ACTION ITEM. Once you find the line containing "Strategist line (seat" in the data below, copy it and each following line exactly, up to and including the line containing "accounting: the simulated", and nothing else.

THE RECORDS.
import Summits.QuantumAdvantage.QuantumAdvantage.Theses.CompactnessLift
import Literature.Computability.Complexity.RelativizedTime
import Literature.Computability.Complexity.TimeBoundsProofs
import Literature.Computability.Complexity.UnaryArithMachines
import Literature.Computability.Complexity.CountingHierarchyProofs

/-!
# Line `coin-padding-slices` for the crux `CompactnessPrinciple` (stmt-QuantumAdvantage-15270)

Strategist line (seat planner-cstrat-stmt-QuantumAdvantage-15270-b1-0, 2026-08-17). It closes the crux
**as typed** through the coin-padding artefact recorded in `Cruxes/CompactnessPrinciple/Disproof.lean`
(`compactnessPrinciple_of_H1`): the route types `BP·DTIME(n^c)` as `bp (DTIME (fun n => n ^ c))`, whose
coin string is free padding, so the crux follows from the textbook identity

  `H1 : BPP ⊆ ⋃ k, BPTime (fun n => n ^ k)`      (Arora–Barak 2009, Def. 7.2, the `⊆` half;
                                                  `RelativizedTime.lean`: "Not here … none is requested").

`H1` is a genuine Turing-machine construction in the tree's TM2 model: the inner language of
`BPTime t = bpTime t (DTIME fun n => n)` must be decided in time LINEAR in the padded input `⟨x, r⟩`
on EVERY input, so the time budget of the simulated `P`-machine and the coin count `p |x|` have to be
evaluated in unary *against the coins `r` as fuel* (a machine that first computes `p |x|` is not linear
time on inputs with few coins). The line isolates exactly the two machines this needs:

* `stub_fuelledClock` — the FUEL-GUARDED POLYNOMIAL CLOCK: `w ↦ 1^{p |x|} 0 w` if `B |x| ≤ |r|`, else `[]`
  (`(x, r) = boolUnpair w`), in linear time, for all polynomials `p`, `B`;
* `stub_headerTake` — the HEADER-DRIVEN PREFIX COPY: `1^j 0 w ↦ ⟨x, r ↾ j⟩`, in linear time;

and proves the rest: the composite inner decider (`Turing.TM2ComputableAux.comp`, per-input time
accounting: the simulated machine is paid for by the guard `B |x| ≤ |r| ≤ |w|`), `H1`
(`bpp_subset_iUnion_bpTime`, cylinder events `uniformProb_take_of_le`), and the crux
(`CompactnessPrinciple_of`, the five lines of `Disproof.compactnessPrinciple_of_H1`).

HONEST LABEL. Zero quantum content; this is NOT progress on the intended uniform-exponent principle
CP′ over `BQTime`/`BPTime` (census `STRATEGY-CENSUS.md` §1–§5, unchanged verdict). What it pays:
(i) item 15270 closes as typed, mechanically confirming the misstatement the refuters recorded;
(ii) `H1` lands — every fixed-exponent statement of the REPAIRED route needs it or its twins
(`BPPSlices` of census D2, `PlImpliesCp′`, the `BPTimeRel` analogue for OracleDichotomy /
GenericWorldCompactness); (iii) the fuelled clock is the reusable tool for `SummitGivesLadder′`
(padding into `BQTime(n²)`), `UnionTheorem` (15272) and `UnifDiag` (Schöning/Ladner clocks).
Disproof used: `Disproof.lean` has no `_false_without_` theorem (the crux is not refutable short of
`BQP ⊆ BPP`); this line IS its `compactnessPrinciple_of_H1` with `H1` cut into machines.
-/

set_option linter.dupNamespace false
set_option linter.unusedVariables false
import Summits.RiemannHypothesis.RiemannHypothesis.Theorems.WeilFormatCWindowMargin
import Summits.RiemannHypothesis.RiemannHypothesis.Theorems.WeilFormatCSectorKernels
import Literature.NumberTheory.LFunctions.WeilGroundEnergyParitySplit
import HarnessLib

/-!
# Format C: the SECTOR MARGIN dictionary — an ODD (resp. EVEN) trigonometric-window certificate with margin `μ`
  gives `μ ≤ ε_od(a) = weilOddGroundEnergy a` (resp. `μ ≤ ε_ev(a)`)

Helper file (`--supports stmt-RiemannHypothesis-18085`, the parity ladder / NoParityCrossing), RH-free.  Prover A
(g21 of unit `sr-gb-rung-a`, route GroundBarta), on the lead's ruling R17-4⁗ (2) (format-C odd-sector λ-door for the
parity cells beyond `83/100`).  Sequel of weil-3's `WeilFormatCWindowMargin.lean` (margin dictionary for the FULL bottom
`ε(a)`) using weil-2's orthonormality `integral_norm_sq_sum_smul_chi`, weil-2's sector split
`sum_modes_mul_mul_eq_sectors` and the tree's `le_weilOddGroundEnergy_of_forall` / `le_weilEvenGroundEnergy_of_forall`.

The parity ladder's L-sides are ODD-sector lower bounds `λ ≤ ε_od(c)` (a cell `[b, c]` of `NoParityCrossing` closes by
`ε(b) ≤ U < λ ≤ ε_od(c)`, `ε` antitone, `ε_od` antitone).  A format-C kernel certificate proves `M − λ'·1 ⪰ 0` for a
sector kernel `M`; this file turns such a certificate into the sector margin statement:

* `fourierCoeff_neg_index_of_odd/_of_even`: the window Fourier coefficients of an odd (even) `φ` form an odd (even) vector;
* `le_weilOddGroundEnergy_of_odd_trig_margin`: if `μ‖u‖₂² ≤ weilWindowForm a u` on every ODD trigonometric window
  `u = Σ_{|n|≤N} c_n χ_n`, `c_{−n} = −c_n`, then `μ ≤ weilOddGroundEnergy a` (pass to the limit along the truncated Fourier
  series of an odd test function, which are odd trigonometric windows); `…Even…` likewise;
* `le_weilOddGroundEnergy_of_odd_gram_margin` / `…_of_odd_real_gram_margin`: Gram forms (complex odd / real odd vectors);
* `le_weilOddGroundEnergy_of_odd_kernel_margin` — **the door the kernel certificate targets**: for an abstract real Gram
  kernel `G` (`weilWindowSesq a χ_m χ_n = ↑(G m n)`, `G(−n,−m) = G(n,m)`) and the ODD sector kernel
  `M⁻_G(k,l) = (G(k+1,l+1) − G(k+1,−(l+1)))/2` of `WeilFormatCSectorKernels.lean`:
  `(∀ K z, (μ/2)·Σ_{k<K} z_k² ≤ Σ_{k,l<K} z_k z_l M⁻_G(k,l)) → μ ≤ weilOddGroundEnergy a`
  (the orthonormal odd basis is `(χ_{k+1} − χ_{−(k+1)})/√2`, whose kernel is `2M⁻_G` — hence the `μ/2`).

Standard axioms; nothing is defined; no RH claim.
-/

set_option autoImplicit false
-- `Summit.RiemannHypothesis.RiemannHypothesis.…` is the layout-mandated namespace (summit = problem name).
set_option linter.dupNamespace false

ANSWER SECTION.
Strategist line (seat planner-cstrat-stmt-QuantumAdvantage-15270-b1-0, 2026-08-17). It closes the crux
**as typed** through the coin-padding artefact recorded in `Cruxes/CompactnessPrinciple/Disproof.lean`
(`compactnessPrinciple_of_H1`): the route types `BP·DTIME(n^c)` as `bp (DTIME (fun n => n ^ c))`, whose
coin string is free padding, so the crux follows from the textbook identity

  `H1 : BPP ⊆ ⋃ k, BPTime (fun n => n ^ k)`      (Arora–Barak 2009, Def. 7.2, the `⊆` half;
                                                  `RelativizedTime.lean`: "Not here … none is requested").

`H1` is a genuine Turing-machine construction in the tree's TM2 model: the inner language of
`BPTime t = bpTime t (DTIME fun n => n)` must be decided in time LINEAR in the padded input `⟨x, r⟩`
on EVERY input, so the time budget of the simulated `P`-machine and the coin count `p |x|` have to be
evaluated in unary *against the coins `r` as fuel* (a machine that first computes `p |x|` is not linear
time on inputs with few coins). The line isolates exactly the two machines this needs:

* `stub_fuelledClock` — the FUEL-GUARDED POLYNOMIAL CLOCK: `w ↦ 1^{p |x|} 0 w` if `B |x| ≤ |r|`, else `[]`
  (`(x, r) = boolUnpair w`), in linear time, for all polynomials `p`, `B`;
* `stub_headerTake` — the HEADER-DRIVEN PREFIX COPY: `1^j 0 w ↦ ⟨x, r ↾ j⟩`, in linear time;

and proves the rest: the composite inner decider (`Turing.TM2ComputableAux.comp`, per-input time
accounting: the simulated machine is paid for by the guard `B |x| ≤ |r| ≤ |w|`), `H1`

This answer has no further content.